I believe that niacin has been shown effective in lowering Lp(a).
Niacin has been shown not decrease heart disease risk: AIM-HIGH Investigators et al. Niacin in patients with low HDL cholesterol levels receiving intensive statin therapy. N Engl J Med. 2011;365:2255–2267. [PubMed] AIM-HIGH was the first double-blind, randomized, multicenter trial to assess the effect on cardiovascular events of adding extended-release niacin to statin-treated patients with established ASCVD and atherogenic dyslipidemia with well-controlled LDL-C. The study demonstrated a lack of efficacy of niacin in improving cardiovascular outcomes and was halted early after 3 years of follow-up
34. HPS2-THRIVE Collaborative Group et al.
Hi Dr Paul,
Thanks for this info. My doctor was impressed with my first-ever-since menopause significant weight loss (I’m 60), and my ‘distance’ from diabetes, from a blood test reading – the first I’ve had since Jan when I went zero carb – but nearly had a fit when he saw my cholesterol reading, which he said was waaaay too high.
I shall now email this article and see what he says.
I must say though; the old life-long conditioning about fats’ danger to arteries is still an issue I have to deal with on a daily basis 🙁 Other than that though, I’ve never felt better and am free of the sugar cravings for the first time in decades.

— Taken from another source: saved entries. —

import Summits.RiemannHypothesis.RiemannHypothesis.Theorems.PfPersistenceConeSigns
import Summits.RiemannHypothesis.RiemannHypothesis.Theorems.PfPersistenceF2PlantedIndex
import HarnessLib

/-!
# PF persistence — RESOLVENT SIGN: the bottom vector of a rank-one perturbation is the resolvent vector
(pub-rhpf, barrier-prover gen 3; the data-facing companion of `PfPersistenceRankOneDominance`, typed at the request
of `pub-rhpf-ctrl-2` g7, planted-polepair table `verify/out_ppreg/pp_prereg.tsv`)

**HONEST FRAMING. This is a long-odds MECHANISM SEARCH; no RH claims.** RH-free finite-dimensional linear algebra;
no `ζ` statement occurs. Every statement PROVED; hypotheses are arguments, never asserted.

THE LEMMA. Let `T` be any real square matrix, `u` a vector, `c` a scalar, `M := T − c·uuᵀ`, `λ₁ := ε₁(M)`
(`bottomRayleigh`). IF `λ₁ < ε₁(T)` (the rank-one part pushes the bottom STRICTLY below the host's bottom —
scoreable: any vector `v` with `vᵀMv < ε₁(T)|v|²` certifies it) and `r` solves `(T − λ₁)r = u` (the RESOLVENT
VECTOR at the bottom), THEN every bottom vector `x` of `M` is a NONZERO multiple of `r`
(`isBottomVector_eq_smul_resolvent`: `x = c(u·x)·r`, `c(u·x) ≠ 0`). Consequences: the bottom eigenspace is a line
(`bottom_simple_of_resolvent`); if `r` is coordinatewise positive, every bottom vector is strictly one-signed
coordinatewise (`oneSign_of_resolvent_pos`); if the PROFILE of `r` is one-signed on the window, so is the profile
of every bottom vector (`oneSigned_of_resolvent_oneSigned`, theta tier). No symmetry, no dominance threshold: this
is the regime `λ₁ ≪ d₁` of the planted-polepair controls, where the crude dominance inequality of
`rankOneDominance` may fail although the bottom vector `≈ (T − λ₁)⁻¹u` is manifestly one-signed (DATA, ctrl-2).

PRIOR ART IN THE TREE (cited, not duplicated): the identity "eigenvector of a rank-one modification = multiple of the
resolvent vector" is Golub–Van Loan, *Matrix Computations*, Thm 8.4.3 (c); it is recorded dimension-free as
`Literature.Analysis.InnerProduct.rankOne_downdate_eigenvector_eq_smul` (hypotheses: host form `≥ 0`, eigenvalue
`< 0`) and instantiated by `pub-rhpf-theory-3` as `PfPersistenceIntruderShadow.intruder_eq_smul_resolvent`. What this
file adds is only the cell's MATRIX / `IsBottomVector` dialect with the host-positivity hypothesis replaced by the
single separation `ε₁(T − c·uuᵀ) < ε₁(T)` (indefinite hosts allowed), and the SIGN TRANSFER to coordinates and to
window profiles (`OneSigned`), which is what the class-level walls (`oneSignedAt`, `PfPersistenceEigenvectorTolerance`)
consume.
-/

set_option linter.dupNamespace false  -- the mandated namespace repeats `RiemannHypothesis`

noncomputable section

open Real Finset Matrix Set

namespace Summit.RiemannHypothesis.RiemannHypothesis.Theorems.PfPersistence

/-! ## §1 Injectivity of `T − λ` below the bottom of the spectrum -/

/-- PROVED: the form of `T − λ·1` is `vᵀTv − λ|v|²`. [folklore] -/
theorem form_sub_smul_one {n : ℕ} (T : Matrix (Fin n) (Fin n) ℝ) (lam : ℝ) (v : Fin n → ℝ) :
    v ⬝ᵥ ((T - lam • (1 : Matrix (Fin n) (Fin n) ℝ)) *ᵥ v) = v ⬝ᵥ (T *ᵥ v) - lam * (v ⬝ᵥ v) := by
  simp only [sub_mulVec, Matrix.smul_mulVec, one_mulVec, dotProduct_sub, dotProduct_smul, smul_eq_mul]

/-- **PROVED — BELOW THE BOTTOM, `T − λ` KILLS NO NONZERO VECTOR** (`λ < ε₁(T)`, `v ≠ 0` ⇒ `(T − λ)v ≠ 0`).
[folklore] -/
theorem mulVec_sub_smul_one_ne_zero {n : ℕ} (T : Matrix (Fin n) (Fin n) ℝ) {lam : ℝ} (hlam : lam < bottomRayleigh T)
    {v : Fin n → ℝ} (hv : v ≠ 0) : (T - lam • (1 : Matrix (Fin n) (Fin n) ℝ)) *ᵥ v ≠ 0 := by
  intro h0
  have hvv : 0 < v ⬝ᵥ v := dotSelf_pos_of_ne_zero hv
  have hform := form_sub_smul_one T lam v
  rw [h0, dotProduct_zero] at hform
  have hbot := bottomRayleigh_mul_le_form T v
  nlinarith

/-- PROVED: hence `T − λ` is injective below the bottom. [folklore] -/
theorem mulVec_sub_smul_one_injective {n : ℕ} (T : Matrix (Fin n) (Fin n) ℝ) {lam : ℝ}
    (hlam : lam < bottomRayleigh T) {v w : Fin n → ℝ}
    (h : (T - lam • (1 : Matrix (Fin n) (Fin n) ℝ)) *ᵥ v = (T - lam • (1 : Matrix (Fin n) (Fin n) ℝ)) *ᵥ w) :
    v = w := by
  by_contra hne
  refine mulVec_sub_smul_one_ne_zero T hlam (sub_ne_zero.2 hne) ?_
  rw [mulVec_sub, h, sub_self]

/-! ## §2 The bottom vector of `T − c·uuᵀ` is the resolvent vector -/

/-- PROVED: the eigen-equation of a bottom vector of `T − c·uuᵀ`, rearranged: `(T − λ₁)x = c(u·x)·u`. [folklore] -/
theorem mulVec_sub_bottom_of_isBottomVector_rankOne {n : ℕ} {T : Matrix (Fin n) (Fin n) ℝ} {u : Fin n → ℝ}
    {c : ℝ} {x : Fin n → ℝ} (hx : IsBottomVector (T - c • vecMulVec u u) x) :
    (T - bottomRayleigh (T - c • vecMulVec u u) • (1 : Matrix (Fin n) (Fin n) ℝ)) *ᵥ x = (c * (u ⬝ᵥ x)) • u := by
  have heig := hx.2
  rw [sub_mulVec, Matrix.smul_mulVec, PfPersistenceF2PlantedIndex.vecMulVec_mulVec_eq, smul_smul,
    sub_eq_iff_eq_add] at heig
  rw [sub_mulVec, Matrix.smul_mulVec, one_mulVec, heig, add_sub_cancel_left]

/-- **PROVED — THE RESOLVENT-SIGN LEMMA, core.** If `λ₁ := ε₁(T − c·uuᵀ) < ε₁(T)` and `(T − λ₁)r = u`, then every
bottom vector `x` of `T − c·uuᵀ` equals `c(u·x)·r` with `c(u·x) ≠ 0`. [folklore] -/
theorem isBottomVector_eq_smul_resolvent {n : ℕ} {T : Matrix (Fin n) (Fin n) ℝ} {u : Fin n → ℝ} {c : ℝ}
    (hsep : bottomRayleigh (T - c • vecMulVec u u) < bottomRayleigh T) {r : Fin n → ℝ}
    (hr : (T - bottomRayleigh (T - c • vecMulVec u u) • (1 : Matrix (Fin n) (Fin n) ℝ)) *ᵥ r = u)
    {x : Fin n → ℝ} (hx : IsBottomVector (T - c • vecMulVec u u) x) :
    x = (c * (u ⬝ᵥ x)) • r ∧ c * (u ⬝ᵥ x) ≠ 0 := by
  have hx' : x = (c * (u ⬝ᵥ x)) • r := by
    refine mulVec_sub_smul_one_injective T hsep ?_
    rw [mulVec_sub_bottom_of_isBottomVector_rankOne hx, mulVec_smul, hr]
  refine ⟨hx', fun h0 => hx.1 ?_⟩
  rw [hx', h0, zero_smul]

/-- **PROVED — SIMPLE BOTTOM.** Under the same hypotheses the bottom eigenspace of `T − c·uuᵀ` is a line: any two
bottom vectors are proportional. [folklore] -/
theorem bottom_simple_of_resolvent {n : ℕ} {T : Matrix (Fin n) (Fin n) ℝ} {u : Fin n → ℝ} {c : ℝ}
    (hsep : bottomRayleigh (T - c • vecMulVec u u) < bottomRayleigh T) {r : Fin n → ℝ}
    (hr : (T - bottomRayleigh (T - c • vecMulVec u u) • (1 : Matrix (Fin n) (Fin n) ℝ)) *ᵥ r = u)
    {x y : Fin n → ℝ} (hx : IsBottomVector (T - c • vecMulVec u u) x)
    (hy : IsBottomVector (T - c • vecMulVec u u) y) : ∃ t : ℝ, y = t • x := by
  obtain ⟨hx', hkx⟩ := isBottomVector_eq_smul_resolvent hsep hr hx
  obtain ⟨hy', -⟩ := isBottomVector_eq_smul_resolvent hsep hr hy
  refine ⟨c * (u ⬝ᵥ y) / (c * (u ⬝ᵥ x)), ?_⟩
  have h1 : (c * (u ⬝ᵥ y) / (c * (u ⬝ᵥ x))) • x =
      (c * (u ⬝ᵥ y) / (c * (u ⬝ᵥ x))) • ((c * (u ⬝ᵥ x)) • r) := by
    rw [← hx']
  rw [h1, smul_smul, div_mul_cancel₀ _ hkx]
  exact hy'

/-! ## §3 Signs: coordinates and profiles -/

/-- **PROVED — RESOLVENT SIGN, coordinates.** If moreover the resolvent vector `r` is coordinatewise positive, every
bottom vector of `T − c·uuᵀ` is strictly one-signed coordinatewise. [folklore] -/
theorem oneSign_of_resolvent_pos {n : ℕ} {T : Matrix (Fin n) (Fin n) ℝ} {u : Fin n → ℝ} {c : ℝ}
    (hsep : bottomRayleigh (T - c • vecMulVec u u) < bottomRayleigh T) {r : Fin n → ℝ}
    (hr : (T - bottomRayleigh (T - c • vecMulVec u u) • (1 : Matrix (Fin n) (Fin n) ℝ)) *ᵥ r = u)
    (hrpos : ∀ i, 0 < r i) {x : Fin n → ℝ} (hx : IsBottomVector (T - c • vecMulVec u u) x) :
    (∀ i, 0 < x i) ∨ (∀ i, x i < 0) := by
  obtain ⟨hx', hk⟩ := isBottomVector_eq_smul_resolvent hsep hr hx
  rcases lt_or_gt_of_ne hk with hneg | hpos
  · refine Or.inr fun i => ?_
    rw [hx', Pi.smul_apply, smul_eq_mul]
    exact mul_neg_of_neg_of_pos hneg (hrpos i)
  · refine Or.inl fun i => ?_
    rw [hx', Pi.smul_apply, smul_eq_mul]
    exact mul_pos hpos (hrpos i)

/-- **PROVED — RESOLVENT SIGN, profiles (theta tier).** If the window PROFILE of the resolvent vector `r` is one-signed
on `[−L/2, L/2]`, so is the profile of every bottom vector of `T − c·uuᵀ`. [folklore] -/
theorem oneSigned_of_resolvent_oneSigned {N : ℕ} {T : Matrix (Fin (N + 1)) (Fin (N + 1)) ℝ} {u : Fin (N + 1) → ℝ}
    {c : ℝ} (hsep : bottomRayleigh (T - c • vecMulVec u u) < bottomRayleigh T) {r : Fin (N + 1) → ℝ}
    (hr : (T - bottomRayleigh (T - c • vecMulVec u u) • (1 : Matrix (Fin (N + 1)) (Fin (N + 1)) ℝ)) *ᵥ r = u)
    {L : ℝ} (hr1 : OneSigned L r) {x : Fin (N + 1) → ℝ} (hx : IsBottomVector (T - c • vecMulVec u u) x) :
    OneSigned L x := by
  obtain ⟨hx', hk⟩ := isBottomVector_eq_smul_resolvent hsep hr hx
  rw [hx']
  rcases hr1 with hpos | hneg
  · rcases le_or_gt 0 (c * (u ⬝ᵥ x)) with hk0 | hk0
    · exact Or.inl fun y hy => by rw [profile_smul_vec]; exact mul_nonneg hk0 (hpos y hy)
    · exact Or.inr fun y hy => by rw [profile_smul_vec]; exact mul_nonpos_of_nonpos_of_nonneg hk0.le (hpos y hy)
  · rcases le_or_gt 0 (c * (u ⬝ᵥ x)) with hk0 | hk0
    · exact Or.inr fun y hy => by rw [profile_smul_vec]; exact mul_nonpos_of_nonneg_of_nonpos hk0 (hneg y hy)
    · exact Or.inl fun y hy => by rw [profile_smul_vec]; exact mul_nonneg_of_nonpos_of_nonpos hk0.le (hneg y hy)

/-- **PROVED — RESOLVENT SIGN WITH MARGIN transfers one-signedness too** (a margin `m ≥ 0` on `r`'s profile is in
particular one-signedness). [folklore] -/
theorem oneSigned_of_resolvent_oneSignedMargin {N : ℕ} {T : Matrix (Fin (N + 1)) (Fin (N + 1)) ℝ}
    {u : Fin (N + 1) → ℝ} {c : ℝ} (hsep : bottomRayleigh (T - c • vecMulVec u u) < bottomRayleigh T)
    {r : Fin (N + 1) → ℝ}
    (hr : (T - bottomRayleigh (T - c • vecMulVec u u) • (1 : Matrix (Fin (N + 1)) (Fin (N + 1)) ℝ)) *ᵥ r = u)
    {L m : ℝ} (hm : 0 ≤ m) (hr1 : OneSignedMargin L m r) {x : Fin (N + 1) → ℝ}
    (hx : IsBottomVector (T - c • vecMulVec u u) x) : OneSigned L x := by
  refine oneSigned_of_resolvent_oneSigned hsep hr ?_ hx
  rcases hr1 with h | h
  · exact Or.inl fun y hy => hm.trans (h y hy)
  · exact Or.inr fun y hy => (h y hy).trans (neg_nonpos.2 hm)

/-! ## §4 A scoreable certificate for the separation hypothesis -/

/-- **PROVED — SEPARATION CERTIFICATE.** Any single vector `v ≠ 0` with `vᵀ(T − c·uuᵀ)v < ε₁(T)·|v|²` certifies
`ε₁(T − c·uuᵀ) < ε₁(T)`; with a LOWER bound `b ≤ ε₁(T)` (e.g. a box certificate) it suffices that
`vᵀ(T − c·uuᵀ)v < b|v|²`. [folklore] -/
theorem bottomRayleigh_rankOne_lt_of_witness {n : ℕ} {T : Matrix (Fin n) (Fin n) ℝ} {u : Fin n → ℝ} {c b : ℝ}
    (hb : b ≤ bottomRayleigh T) {v : Fin n → ℝ} (hv : v ≠ 0)
    (hwit : v ⬝ᵥ ((T - c • vecMulVec u u) *ᵥ v) < b * (v ⬝ᵥ v)) :
    bottomRayleigh (T - c • vecMulVec u u) < bottomRayleigh T := by
  have hvv : 0 < v ⬝ᵥ v := dotSelf_pos_of_ne_zero hv
  have h1 := bottomRayleigh_le_rayleigh (T - c • vecMulVec u u) hv
  have h2 : v ⬝ᵥ ((T - c • vecMulVec u u) *ᵥ v) / (v ⬝ᵥ v) < b := (div_lt_iff₀ hvv).2 hwit
  linarith

end Summit.RiemannHypothesis.RiemannHypothesis.Theorems.PfPersistence

end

One question: if I’ve had metabolic syndrome for decades and am only recently starting to address this by going zero carb, am I able to undo the damage I’ve caused to my system?
Anne, Australia
Anne, I think that the metabolic syndrome is caused in susceptible people (at least 60% of the earth’s population) by sugar. Once you have it you cannot tolerate very much carbohydrate or high levels of protein. From what I’ve seen people report on Zero Carb blogs it seems to me that people who are younger and were fat for a shorter period can regain the ability to tolerate much greater amounts of carbohydrate and protein without getting fat or having high blood sugars. People who like me were sugar abusers for 62 years may never regain the ability to tolerate carbs and high protein and there’s a spectrum between the two extremes. The good news is that it’s high blood sugars and high insulin levels that drive the damage to the heart, kidneys(diabetes is the leading cause of kidney failure), nerves (Alzheimer’s AKA Type 3 diabetes), eyes (diabetes is the leading cause of blindness) and a combination of a low carb, high fat, moderate protein diet with intermittent fasting can return blood sugars to high school normals. The highest predictor of the risk of a person with diabetes developing one of these complications mentioned above is the Hemoglobin A1c which reflects the average blood sugar for the previous 90-120 days. The dietary intervention I mentioned lowers this to non-diabetic levels and thus lowers the risk of all these complications. Fatty liver and the dangerous mesenteric fat also dramatically improves. So you are definitely doing great things for your health.